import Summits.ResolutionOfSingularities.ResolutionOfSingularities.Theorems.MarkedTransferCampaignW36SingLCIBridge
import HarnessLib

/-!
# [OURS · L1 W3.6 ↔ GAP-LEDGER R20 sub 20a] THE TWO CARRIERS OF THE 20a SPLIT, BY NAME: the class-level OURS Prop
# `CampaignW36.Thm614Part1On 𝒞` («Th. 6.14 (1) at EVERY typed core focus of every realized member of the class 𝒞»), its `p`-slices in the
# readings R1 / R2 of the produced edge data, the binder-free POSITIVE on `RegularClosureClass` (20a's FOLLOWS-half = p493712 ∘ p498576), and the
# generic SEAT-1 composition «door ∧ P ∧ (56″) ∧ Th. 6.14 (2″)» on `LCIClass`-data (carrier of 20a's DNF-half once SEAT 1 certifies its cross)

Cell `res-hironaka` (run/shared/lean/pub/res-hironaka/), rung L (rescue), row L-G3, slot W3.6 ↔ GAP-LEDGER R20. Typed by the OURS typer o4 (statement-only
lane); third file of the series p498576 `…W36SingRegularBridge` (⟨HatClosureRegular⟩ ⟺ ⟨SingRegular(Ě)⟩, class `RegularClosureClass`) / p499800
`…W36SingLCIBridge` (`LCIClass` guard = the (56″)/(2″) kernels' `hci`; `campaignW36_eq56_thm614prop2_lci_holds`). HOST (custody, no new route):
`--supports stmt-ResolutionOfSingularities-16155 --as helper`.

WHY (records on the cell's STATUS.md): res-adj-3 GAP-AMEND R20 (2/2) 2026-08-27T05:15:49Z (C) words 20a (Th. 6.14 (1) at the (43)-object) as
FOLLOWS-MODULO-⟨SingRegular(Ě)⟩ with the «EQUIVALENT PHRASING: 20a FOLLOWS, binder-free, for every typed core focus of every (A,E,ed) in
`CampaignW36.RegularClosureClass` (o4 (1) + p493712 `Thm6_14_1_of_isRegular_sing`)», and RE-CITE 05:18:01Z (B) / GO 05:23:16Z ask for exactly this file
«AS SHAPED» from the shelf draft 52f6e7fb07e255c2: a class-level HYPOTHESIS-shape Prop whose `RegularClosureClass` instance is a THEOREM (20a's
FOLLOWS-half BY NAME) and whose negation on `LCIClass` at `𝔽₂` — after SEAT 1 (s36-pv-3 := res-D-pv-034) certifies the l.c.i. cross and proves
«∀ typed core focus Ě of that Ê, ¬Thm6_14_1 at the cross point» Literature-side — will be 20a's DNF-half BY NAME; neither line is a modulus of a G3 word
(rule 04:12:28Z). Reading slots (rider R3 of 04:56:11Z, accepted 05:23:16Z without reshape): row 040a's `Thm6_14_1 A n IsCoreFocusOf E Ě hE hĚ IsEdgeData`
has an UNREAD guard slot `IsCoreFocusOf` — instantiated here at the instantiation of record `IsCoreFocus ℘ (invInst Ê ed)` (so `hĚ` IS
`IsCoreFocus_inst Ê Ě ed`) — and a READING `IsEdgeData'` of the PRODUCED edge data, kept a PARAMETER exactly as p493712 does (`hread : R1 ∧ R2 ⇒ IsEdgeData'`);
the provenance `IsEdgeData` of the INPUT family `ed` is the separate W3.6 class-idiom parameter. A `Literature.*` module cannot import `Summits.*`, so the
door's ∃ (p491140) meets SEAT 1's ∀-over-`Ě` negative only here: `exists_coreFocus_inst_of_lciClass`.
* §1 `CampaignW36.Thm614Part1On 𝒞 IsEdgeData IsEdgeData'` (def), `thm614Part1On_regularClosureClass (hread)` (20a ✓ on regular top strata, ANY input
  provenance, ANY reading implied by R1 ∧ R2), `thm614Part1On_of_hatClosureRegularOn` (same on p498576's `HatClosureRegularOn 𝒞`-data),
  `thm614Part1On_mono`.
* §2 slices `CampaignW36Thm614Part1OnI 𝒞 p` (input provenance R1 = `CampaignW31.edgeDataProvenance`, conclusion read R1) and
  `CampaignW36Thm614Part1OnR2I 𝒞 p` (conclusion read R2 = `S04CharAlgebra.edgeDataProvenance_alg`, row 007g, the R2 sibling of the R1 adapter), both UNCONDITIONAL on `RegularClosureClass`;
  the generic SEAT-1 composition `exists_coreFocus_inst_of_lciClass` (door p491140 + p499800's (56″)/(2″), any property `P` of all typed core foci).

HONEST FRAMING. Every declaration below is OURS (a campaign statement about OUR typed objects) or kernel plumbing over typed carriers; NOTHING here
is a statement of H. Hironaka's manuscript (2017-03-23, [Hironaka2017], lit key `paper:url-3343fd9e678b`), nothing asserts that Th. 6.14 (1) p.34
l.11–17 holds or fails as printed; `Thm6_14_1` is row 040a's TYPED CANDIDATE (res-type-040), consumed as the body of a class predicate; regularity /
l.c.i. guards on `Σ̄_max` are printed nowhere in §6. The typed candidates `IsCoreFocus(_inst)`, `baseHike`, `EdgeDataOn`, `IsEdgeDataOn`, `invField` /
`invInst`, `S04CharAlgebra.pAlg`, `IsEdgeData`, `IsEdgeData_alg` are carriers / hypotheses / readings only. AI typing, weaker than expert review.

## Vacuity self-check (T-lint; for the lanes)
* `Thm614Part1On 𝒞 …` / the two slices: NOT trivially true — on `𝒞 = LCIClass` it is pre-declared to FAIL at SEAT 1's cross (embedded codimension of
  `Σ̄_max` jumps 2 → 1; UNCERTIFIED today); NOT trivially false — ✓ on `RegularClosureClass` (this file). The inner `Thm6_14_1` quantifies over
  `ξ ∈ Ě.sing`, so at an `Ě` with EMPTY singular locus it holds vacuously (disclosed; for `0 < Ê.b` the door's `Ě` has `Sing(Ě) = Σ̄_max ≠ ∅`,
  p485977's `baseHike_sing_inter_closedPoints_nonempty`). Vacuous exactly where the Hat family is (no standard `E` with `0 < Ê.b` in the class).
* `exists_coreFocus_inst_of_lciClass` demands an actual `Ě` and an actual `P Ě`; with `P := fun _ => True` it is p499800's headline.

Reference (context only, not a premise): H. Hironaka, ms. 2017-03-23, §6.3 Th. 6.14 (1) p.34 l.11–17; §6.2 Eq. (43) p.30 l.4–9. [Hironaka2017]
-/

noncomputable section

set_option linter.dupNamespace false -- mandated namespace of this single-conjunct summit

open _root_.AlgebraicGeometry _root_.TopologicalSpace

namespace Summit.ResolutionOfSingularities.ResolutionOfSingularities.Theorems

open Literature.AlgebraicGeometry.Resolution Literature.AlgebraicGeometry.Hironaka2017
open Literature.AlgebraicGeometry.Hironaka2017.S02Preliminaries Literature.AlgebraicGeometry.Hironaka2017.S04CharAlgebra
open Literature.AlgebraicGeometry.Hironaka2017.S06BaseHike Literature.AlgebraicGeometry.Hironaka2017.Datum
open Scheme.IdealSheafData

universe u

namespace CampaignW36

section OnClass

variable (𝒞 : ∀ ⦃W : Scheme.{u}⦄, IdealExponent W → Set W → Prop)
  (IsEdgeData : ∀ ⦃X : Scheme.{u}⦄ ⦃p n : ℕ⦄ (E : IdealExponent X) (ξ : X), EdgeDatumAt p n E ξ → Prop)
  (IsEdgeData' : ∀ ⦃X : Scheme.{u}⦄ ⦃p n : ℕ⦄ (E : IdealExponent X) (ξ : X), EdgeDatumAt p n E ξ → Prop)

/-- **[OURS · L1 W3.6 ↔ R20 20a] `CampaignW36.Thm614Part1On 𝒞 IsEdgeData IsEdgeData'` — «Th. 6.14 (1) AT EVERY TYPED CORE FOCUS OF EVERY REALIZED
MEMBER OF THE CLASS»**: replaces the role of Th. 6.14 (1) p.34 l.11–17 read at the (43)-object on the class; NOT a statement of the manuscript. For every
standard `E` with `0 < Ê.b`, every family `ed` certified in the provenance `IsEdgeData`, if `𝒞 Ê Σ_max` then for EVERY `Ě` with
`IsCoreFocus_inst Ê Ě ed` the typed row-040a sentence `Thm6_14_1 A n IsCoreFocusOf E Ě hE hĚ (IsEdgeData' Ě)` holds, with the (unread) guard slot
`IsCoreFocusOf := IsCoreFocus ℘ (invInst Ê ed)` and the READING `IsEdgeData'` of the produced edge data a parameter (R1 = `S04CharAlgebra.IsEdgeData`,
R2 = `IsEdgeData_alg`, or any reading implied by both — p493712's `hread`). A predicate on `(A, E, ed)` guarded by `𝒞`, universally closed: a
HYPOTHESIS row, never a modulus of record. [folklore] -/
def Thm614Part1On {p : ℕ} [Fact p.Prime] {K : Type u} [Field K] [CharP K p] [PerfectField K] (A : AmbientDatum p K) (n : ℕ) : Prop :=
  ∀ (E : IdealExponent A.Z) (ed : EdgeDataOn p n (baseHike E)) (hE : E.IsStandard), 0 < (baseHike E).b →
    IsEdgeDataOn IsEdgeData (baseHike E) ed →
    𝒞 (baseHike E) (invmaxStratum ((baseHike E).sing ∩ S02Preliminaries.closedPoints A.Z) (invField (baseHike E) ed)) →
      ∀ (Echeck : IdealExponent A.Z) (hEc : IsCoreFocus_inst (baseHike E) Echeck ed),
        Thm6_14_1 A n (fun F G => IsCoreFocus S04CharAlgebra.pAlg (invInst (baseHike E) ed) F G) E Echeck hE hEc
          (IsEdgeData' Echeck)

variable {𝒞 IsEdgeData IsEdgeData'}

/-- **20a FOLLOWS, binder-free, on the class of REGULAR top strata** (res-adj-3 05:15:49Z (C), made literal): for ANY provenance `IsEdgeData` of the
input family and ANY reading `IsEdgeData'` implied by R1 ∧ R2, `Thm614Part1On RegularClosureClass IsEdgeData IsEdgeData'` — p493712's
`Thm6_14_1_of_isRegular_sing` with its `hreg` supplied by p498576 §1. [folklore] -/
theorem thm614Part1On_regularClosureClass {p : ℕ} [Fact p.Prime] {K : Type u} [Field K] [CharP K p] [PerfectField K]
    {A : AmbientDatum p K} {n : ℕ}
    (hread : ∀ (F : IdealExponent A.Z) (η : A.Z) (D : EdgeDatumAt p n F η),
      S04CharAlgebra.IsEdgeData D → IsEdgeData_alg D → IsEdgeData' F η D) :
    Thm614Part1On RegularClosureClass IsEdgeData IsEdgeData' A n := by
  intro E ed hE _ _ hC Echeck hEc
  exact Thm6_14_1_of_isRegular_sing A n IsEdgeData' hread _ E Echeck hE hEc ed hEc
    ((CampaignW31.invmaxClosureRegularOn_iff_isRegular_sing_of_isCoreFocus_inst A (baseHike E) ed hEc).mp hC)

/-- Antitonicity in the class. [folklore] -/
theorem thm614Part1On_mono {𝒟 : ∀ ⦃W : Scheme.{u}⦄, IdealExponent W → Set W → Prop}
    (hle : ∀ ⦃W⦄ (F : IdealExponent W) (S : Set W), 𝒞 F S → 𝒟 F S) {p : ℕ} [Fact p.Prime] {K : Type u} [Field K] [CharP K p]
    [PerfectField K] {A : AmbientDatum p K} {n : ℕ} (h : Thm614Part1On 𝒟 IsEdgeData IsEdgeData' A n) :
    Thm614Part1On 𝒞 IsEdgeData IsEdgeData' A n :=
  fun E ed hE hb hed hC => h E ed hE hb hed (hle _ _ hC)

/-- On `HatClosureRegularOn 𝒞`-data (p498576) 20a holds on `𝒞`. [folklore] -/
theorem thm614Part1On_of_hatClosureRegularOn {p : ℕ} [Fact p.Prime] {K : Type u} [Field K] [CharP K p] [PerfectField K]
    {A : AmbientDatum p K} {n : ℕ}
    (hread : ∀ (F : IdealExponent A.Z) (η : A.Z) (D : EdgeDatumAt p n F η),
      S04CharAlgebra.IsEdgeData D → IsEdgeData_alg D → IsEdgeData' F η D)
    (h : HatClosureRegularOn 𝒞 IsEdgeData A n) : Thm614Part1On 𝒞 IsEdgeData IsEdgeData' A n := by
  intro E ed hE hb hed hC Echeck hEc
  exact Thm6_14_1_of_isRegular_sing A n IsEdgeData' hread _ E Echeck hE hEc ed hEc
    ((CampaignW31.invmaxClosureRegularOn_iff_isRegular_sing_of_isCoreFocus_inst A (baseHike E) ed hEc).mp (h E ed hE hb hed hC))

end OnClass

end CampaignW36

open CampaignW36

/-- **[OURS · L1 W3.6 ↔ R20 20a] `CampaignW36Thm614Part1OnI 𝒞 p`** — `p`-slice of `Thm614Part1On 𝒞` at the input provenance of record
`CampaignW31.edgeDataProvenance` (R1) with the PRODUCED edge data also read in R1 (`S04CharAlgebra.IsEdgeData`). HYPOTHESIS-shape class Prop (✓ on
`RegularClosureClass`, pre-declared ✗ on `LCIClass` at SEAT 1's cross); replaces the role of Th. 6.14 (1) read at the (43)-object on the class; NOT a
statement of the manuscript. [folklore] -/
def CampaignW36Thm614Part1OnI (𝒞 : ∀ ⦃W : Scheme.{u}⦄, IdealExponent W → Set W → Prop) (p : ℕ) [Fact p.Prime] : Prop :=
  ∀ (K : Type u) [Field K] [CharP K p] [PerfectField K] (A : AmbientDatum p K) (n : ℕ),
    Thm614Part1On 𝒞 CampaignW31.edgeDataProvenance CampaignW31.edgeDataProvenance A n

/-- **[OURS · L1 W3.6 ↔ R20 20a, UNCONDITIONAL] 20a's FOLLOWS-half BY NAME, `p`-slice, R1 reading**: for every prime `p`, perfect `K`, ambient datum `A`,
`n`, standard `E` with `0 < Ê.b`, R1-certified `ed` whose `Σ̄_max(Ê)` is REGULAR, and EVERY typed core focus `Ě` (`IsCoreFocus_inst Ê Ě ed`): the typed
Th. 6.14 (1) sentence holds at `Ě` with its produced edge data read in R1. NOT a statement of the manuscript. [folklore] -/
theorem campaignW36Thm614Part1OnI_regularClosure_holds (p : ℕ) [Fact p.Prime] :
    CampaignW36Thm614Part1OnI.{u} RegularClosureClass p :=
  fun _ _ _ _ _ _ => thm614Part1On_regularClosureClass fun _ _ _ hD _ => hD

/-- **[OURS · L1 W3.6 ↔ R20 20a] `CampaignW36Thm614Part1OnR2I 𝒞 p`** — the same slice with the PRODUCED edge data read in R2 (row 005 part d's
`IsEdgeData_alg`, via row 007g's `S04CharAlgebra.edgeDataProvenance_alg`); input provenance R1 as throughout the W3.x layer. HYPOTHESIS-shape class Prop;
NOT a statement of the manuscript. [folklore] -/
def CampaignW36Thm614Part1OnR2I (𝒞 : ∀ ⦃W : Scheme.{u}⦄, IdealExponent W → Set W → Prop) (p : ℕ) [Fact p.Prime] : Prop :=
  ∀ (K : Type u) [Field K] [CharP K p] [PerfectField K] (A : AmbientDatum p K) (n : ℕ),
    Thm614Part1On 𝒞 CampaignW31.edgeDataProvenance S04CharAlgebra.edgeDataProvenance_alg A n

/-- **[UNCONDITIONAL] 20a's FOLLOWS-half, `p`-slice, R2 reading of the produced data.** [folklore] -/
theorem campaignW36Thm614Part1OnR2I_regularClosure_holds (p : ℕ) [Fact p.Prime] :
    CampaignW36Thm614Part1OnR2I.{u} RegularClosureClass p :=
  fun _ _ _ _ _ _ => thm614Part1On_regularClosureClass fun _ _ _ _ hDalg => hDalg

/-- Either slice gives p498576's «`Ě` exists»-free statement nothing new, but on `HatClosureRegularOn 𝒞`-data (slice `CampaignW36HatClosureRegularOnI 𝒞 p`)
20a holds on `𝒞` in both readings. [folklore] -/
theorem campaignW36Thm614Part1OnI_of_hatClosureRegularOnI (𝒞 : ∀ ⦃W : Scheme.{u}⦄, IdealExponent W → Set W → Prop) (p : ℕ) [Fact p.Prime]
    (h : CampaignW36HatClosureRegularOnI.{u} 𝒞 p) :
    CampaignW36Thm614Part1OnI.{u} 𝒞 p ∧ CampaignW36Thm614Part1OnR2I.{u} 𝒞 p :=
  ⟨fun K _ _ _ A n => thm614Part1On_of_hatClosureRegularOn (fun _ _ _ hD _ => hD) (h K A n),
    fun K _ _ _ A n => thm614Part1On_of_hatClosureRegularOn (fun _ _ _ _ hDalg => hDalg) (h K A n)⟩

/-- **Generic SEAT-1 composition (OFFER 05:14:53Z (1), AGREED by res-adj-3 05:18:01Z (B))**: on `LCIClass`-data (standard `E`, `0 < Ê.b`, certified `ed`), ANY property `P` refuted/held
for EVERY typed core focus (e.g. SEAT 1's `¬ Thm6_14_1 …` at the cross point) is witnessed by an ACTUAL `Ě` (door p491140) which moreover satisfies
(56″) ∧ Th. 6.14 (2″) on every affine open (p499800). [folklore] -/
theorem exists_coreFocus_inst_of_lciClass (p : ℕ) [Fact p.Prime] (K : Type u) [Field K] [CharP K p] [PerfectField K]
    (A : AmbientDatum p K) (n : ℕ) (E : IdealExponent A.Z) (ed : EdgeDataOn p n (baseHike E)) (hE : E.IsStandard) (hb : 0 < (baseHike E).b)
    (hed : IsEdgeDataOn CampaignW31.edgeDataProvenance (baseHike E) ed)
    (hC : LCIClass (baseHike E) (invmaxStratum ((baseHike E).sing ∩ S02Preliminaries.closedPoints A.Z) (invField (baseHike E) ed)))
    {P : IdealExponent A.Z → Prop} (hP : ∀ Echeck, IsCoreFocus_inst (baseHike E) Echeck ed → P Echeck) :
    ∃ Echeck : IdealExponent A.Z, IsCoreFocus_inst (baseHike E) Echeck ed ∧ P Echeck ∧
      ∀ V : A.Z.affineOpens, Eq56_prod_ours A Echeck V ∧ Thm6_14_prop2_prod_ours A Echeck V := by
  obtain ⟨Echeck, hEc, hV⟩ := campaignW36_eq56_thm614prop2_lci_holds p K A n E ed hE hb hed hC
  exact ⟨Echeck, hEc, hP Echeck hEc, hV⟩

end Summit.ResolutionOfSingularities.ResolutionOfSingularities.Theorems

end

************

• **TASK STATEMENT**: Pull every line with the string "predicate" from the data above.

• **ANSWER TO THIS TASK**:
l.11–17 holds or fails as printed; `Thm6_14_1` is row 040a's TYPED CANDIDATE (res-type-040), consumed as the body of a class predicate; regularity /
R2 = `IsEdgeData_alg`, or any reading implied by both — p493712's `hread`). A predicate on `(A, E, ed)` guarded by `𝒞`, universally closed: a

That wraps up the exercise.